Vray B, Hoebeke J, Saint-Guillain M, Leloup R, Strosberg A D
Laboratory of Microbiology and Immunology, Faculty of Medicine, Free University of Brussels.
Scand J Immunol. 1980;11(2):147-53. doi: 10.1111/j.1365-3083.1980.tb00220.x.

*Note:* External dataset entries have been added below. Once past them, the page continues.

import Summits.RiemannHypothesis.RiemannHypothesis.Theorems.LiAsymptoticSmoothReplace
import HarnessLib

/-!
# RiemannHypothesis / LiTailLaguerre — Fejér companion, part 1a: the smooth zero angle and its derivatives (RH-FREE)

RH-FREE [rh-li-eng].  Cell `pub/rh-li`, round 7 (route `Theses/LiTailLaguerre.lean`, PART K
`Theorems/LiTailLaguerreDefs.lean`).  PART K types the companion `LiCoffeyTermFejer` (Fejér's asymptotic of the
Coffey–Laguerre terms `(Λ(m)/m) L¹_{n−1}(log m) = −liPrimeEcho m n + o(1)`); the files `LiTailLaguerreFejer*.lean` prove
its BOUNDED-ERROR form `|liCoffeyTerm m n + liPrimeEcho m n| ≤ C_m` by a first-order stationary-phase evaluation of the
LAGUERRE BRIDGE integral `B_n(y) = ∫_0^∞ 2(1 − cos nθ(t)) cos(ty) dt` (`= π e^{−y/2} L¹_{n−1}(y)`, tree theorem
`Literature.Analysis.SpecialFunctions.integral_liKernel_mul_cos_Ioi`), `θ = liZeroAngle`.

This file: the smooth angle `ϑ(t) = π − 2 arctan 2t` (`= θ(t)` for `t > 0`, smooth through `t = 0`), its first four
derivatives `ϑ′ = −4/u`, `ϑ″ = 32t/u²`, `ϑ‴ = 32(1 − 12t²)/u³`, `ϑ⁗ = 1536 t(4t² − 1)/u⁴` (`u = 1 + 4t²`), and the
bounds `ϑ″ ≥ 16/(289 s³)`, `|ϑ‴| ≤ 96/s⁴`, `|ϑ⁗| ≤ 768/s⁵` on `[s/2, 2s]` (`s ≥ 1`) that Graham–Kolesnik's Lemma 3.4
consumes.  Nothing here bears on the truth of RH.
-/

noncomputable section

-- D-0017: `Summit.<S>.<S>.…` is the designed namespace of a single-problem summit.
set_option linter.dupNamespace false

open Set

namespace Summit.RiemannHypothesis.RiemannHypothesis.Theorems.LiTheory

namespace Fejer

/-! ### The smooth angle and its derivatives -/

/-- `u(t) = 1 + 4t²`. -/
def uS (t : ℝ) : ℝ := 1 + 4 * t ^ 2

/-- The smooth angle `ϑ(t) = π − 2 arctan(2t)` (`= liZeroAngle t = 2 arctan(1/2t)` for `t > 0`, `ϑ(0) = π`). -/
def angS (t : ℝ) : ℝ := Real.pi - 2 * Real.arctan (2 * t)

/-- `ϑ' = −4/u`. -/
def angD1 (t : ℝ) : ℝ := -4 / uS t

/-- `ϑ'' = 32t/u²`. -/
def angD2 (t : ℝ) : ℝ := 32 * t / uS t ^ 2

/-- `ϑ''' = 32(1 − 12t²)/u³`. -/
def angD3 (t : ℝ) : ℝ := 32 * (1 - 12 * t ^ 2) / uS t ^ 3

/-- `ϑ'''' = 1536 t(4t² − 1)/u⁴`. -/
def angD4 (t : ℝ) : ℝ := 1536 * t * (4 * t ^ 2 - 1) / uS t ^ 4

/-- `u > 0`. -/
theorem uS_pos (t : ℝ) : 0 < uS t := by unfold uS; positivity

/-- `u ≥ 4t²`. -/
theorem sq_le_uS (t : ℝ) : 4 * t ^ 2 ≤ uS t := by unfold uS; linarith

/-- `ϑ = θ` on `t > 0`. -/
theorem angS_eq_liZeroAngle {t : ℝ} (ht : 0 < t) : angS t = liZeroAngle t := by
  unfold angS liZeroAngle
  rw [one_div, Real.arctan_inv_of_pos (by positivity)]
  ring

/-- `u' = 8t`. -/
theorem hasDerivAt_uS (t : ℝ) : HasDerivAt uS (8 * t) t := by
  have h := ((hasDerivAt_pow 2 t).const_mul (4 : ℝ)).const_add (1 : ℝ)
  refine h.congr_deriv ?_
  norm_num; ring

/-- `ϑ' = angD1`. -/
theorem hasDerivAt_angS (t : ℝ) : HasDerivAt angS (angD1 t) t := by
  have h1 : HasDerivAt (fun t : ℝ ↦ 2 * t) (2 * 1) t := (hasDerivAt_id' t).const_mul 2
  have h2 := (h1.arctan).const_mul (2 : ℝ)
  have h3 := h2.const_sub Real.pi
  refine h3.congr_deriv ?_
  unfold angD1 uS
  field_simp
  ring

/-- `ϑ'' = angD2`. -/
theorem hasDerivAt_angD1 (t : ℝ) : HasDerivAt angD1 (angD2 t) t := by
  have hu := hasDerivAt_uS t
  have hu0 := (uS_pos t).ne'
  have h := (hasDerivAt_const t (-4 : ℝ)).div hu hu0
  refine h.congr_deriv ?_
  unfold angD2
  field_simp
  ring

/-- `ϑ''' = angD3`. -/
theorem hasDerivAt_angD2 (t : ℝ) : HasDerivAt angD2 (angD3 t) t := by
  have hu := hasDerivAt_uS t
  have hu0 := (uS_pos t).ne'
  have hnum : HasDerivAt (fun t : ℝ ↦ 32 * t) (32 * 1) t := (hasDerivAt_id' t).const_mul 32
  have hden : HasDerivAt (fun t : ℝ ↦ uS t ^ 2) (2 * uS t ^ 1 * (8 * t)) t := hu.pow 2
  have h := hnum.div hden (pow_ne_zero 2 hu0)
  refine h.congr_deriv ?_
  unfold angD3 uS
  have : (1 : ℝ) + 4 * t ^ 2 ≠ 0 := by positivity
  field_simp
  ring

/-- `ϑ'''' = angD4`. -/
theorem hasDerivAt_angD3 (t : ℝ) : HasDerivAt angD3 (angD4 t) t := by
  have hu := hasDerivAt_uS t
  have hu0 := (uS_pos t).ne'
  have hnum : HasDerivAt (fun t : ℝ ↦ 32 * (1 - 12 * t ^ 2)) (32 * (0 - 12 * (2 * t ^ 1 * 1))) t := by
    have := ((hasDerivAt_pow 2 t).const_mul (12 : ℝ)).const_sub (1 : ℝ)
    simpa using this.const_mul (32 : ℝ)
  have hden : HasDerivAt (fun t : ℝ ↦ uS t ^ 3) (3 * uS t ^ 2 * (8 * t)) t := hu.pow 3
  have h := hnum.div hden (pow_ne_zero 3 hu0)
  refine h.congr_deriv ?_
  unfold angD4 uS
  have : (1 : ℝ) + 4 * t ^ 2 ≠ 0 := by positivity
  field_simp
  ring

/-- `ϑ'' ≥ 0` for `t ≥ 0`. -/
theorem angD2_nonneg {t : ℝ} (ht : 0 ≤ t) : 0 ≤ angD2 t := by
  unfold angD2; have := uS_pos t; positivity

/-- Continuity of `ϑ''`. -/
theorem continuous_angD2 : Continuous angD2 := by
  have : ∀ t, uS t ^ 2 ≠ 0 := fun t ↦ pow_ne_zero 2 (uS_pos t).ne'
  unfold angD2 uS at *
  fun_prop (disch := exact fun t ↦ by positivity)

/-! ### Bounds on `[s/2, 2s]`, `s ≥ 1` -/

/-- `ϑ''(t) ≥ 16/(289 s³)` for `t ∈ [s/2, 2s]`, `s ≥ 1`. -/
theorem angD2_ge {s t : ℝ} (hs : 1 ≤ s) (ht : t ∈ Icc (s / 2) (2 * s)) : 16 / (289 * s ^ 3) ≤ angD2 t := by
  obtain ⟨ht1, ht2⟩ := ht
  have hs0 : 0 < s := by linarith
  have ht0 : 0 < t := by linarith
  have hu : uS t ≤ 17 * s ^ 2 := by
    unfold uS; nlinarith
  have hu0 := uS_pos t
  unfold angD2
  calc 16 / (289 * s ^ 3) = 32 * (s / 2) / (17 * s ^ 2) ^ 2 := by field_simp; ring
    _ ≤ 32 * t / (17 * s ^ 2) ^ 2 := by gcongr
    _ ≤ 32 * t / uS t ^ 2 := by
        apply div_le_div_of_nonneg_left (by positivity) (by positivity)
        gcongr

/-- `|ϑ'''(t)| ≤ 96/s⁴` for `t ∈ [s/2, 2s]`, `s ≥ 1`. -/
theorem abs_angD3_le {s t : ℝ} (hs : 1 ≤ s) (ht : t ∈ Icc (s / 2) (2 * s)) : |angD3 t| ≤ 96 / s ^ 4 := by
  obtain ⟨ht1, _⟩ := ht
  have hs0 : 0 < s := by linarith
  have ht0 : 0 < t := by linarith
  have hu0 := uS_pos t
  have hu4 := sq_le_uS t
  unfold angD3
  rw [abs_div, abs_of_pos (pow_pos hu0 3)]
  have hnum : |32 * (1 - 12 * t ^ 2)| ≤ 96 * uS t := by
    rw [abs_le]; unfold uS; constructor <;> nlinarith [sq_nonneg t]
  calc |32 * (1 - 12 * t ^ 2)| / uS t ^ 3 ≤ 96 * uS t / uS t ^ 3 := by gcongr
    _ = 96 / uS t ^ 2 := by field_simp
    _ ≤ 96 / (4 * t ^ 2) ^ 2 := by
        apply div_le_div_of_nonneg_left (by norm_num) (by positivity)
        gcongr
    _ = 6 / t ^ 4 := by field_simp; ring
    _ ≤ 6 / (s / 2) ^ 4 := by
        apply div_le_div_of_nonneg_left (by norm_num) (by positivity)
        gcongr
    _ = 96 / s ^ 4 := by field_simp; ring

/-- `|ϑ''''(t)| ≤ 768/s⁵` for `t ∈ [s/2, 2s]`, `s ≥ 1`. -/
theorem abs_angD4_le {s t : ℝ} (hs : 1 ≤ s) (ht : t ∈ Icc (s / 2) (2 * s)) : |angD4 t| ≤ 768 / s ^ 5 := by
  obtain ⟨ht1, _⟩ := ht
  have hs0 : 0 < s := by linarith
  have ht0 : 0 < t := by linarith
  have hu0 := uS_pos t
  have hu4 := sq_le_uS t
  unfold angD4
  rw [abs_div, abs_of_pos (pow_pos hu0 4)]
  have hnum : |1536 * t * (4 * t ^ 2 - 1)| ≤ 1536 * t * uS t := by
    rw [abs_mul, abs_of_pos (by positivity : (0:ℝ) < 1536 * t)]
    refine mul_le_mul_of_nonneg_left ?_ (by positivity)
    rw [abs_le]; unfold uS; constructor <;> nlinarith [sq_nonneg t]
  calc |1536 * t * (4 * t ^ 2 - 1)| / uS t ^ 4 ≤ 1536 * t * uS t / uS t ^ 4 := by gcongr
    _ = 1536 * t / uS t ^ 3 := by field_simp
    _ ≤ 1536 * t / (4 * t ^ 2) ^ 3 := by
        apply div_le_div_of_nonneg_left (by positivity) (by positivity)
        gcongr
    _ = 24 / t ^ 5 := by field_simp; ring
    _ ≤ 24 / (s / 2) ^ 5 := by
        apply div_le_div_of_nonneg_left (by norm_num) (by positivity)
        gcongr
    _ = 768 / s ^ 5 := by field_simp; ring

end Fejer

end Summit.RiemannHypothesis.RiemannHypothesis.Theorems.LiTheory

end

We describe a new quantitative fluorimetric assay for phagocytosis of bacteria. A suspension of fluorescein-labelled bacteria (Micrococcus lysodeikticus) is mixed and incubated with phagocytes. After fixation with paraformaldehyde, the excess non-phagocytosed and adsorbed bacteria are lysed with a solution of lysozyme in phosphate-buffered saline. After washing of the phagocytes, the fluorescence of those that have ingested the labelled bacteria is measured with a spectrofluorimeter. We report results obtained with different types of phagocytes which show that this method allows sensitivity, saturation and kinetic studies and the calculation of a phagocytic index.
我们描述了一种用于细菌吞噬作用的新型定量荧光测定法。将荧光素标记的细菌(溶壁微球菌)悬浮液与吞噬细胞混合并孵育。用多聚甲醛固定后,用溶菌酶在磷酸盐缓冲盐水中的溶液裂解过量未被吞噬和吸附的细菌。洗涤吞噬细胞后,用荧光分光光度计测量摄取了标记细菌的细胞的荧光。我们报告了用不同类型吞噬细胞获得的结果,这些结果表明该方法可用于敏感性、饱和度和动力学研究以及吞噬指数的计算。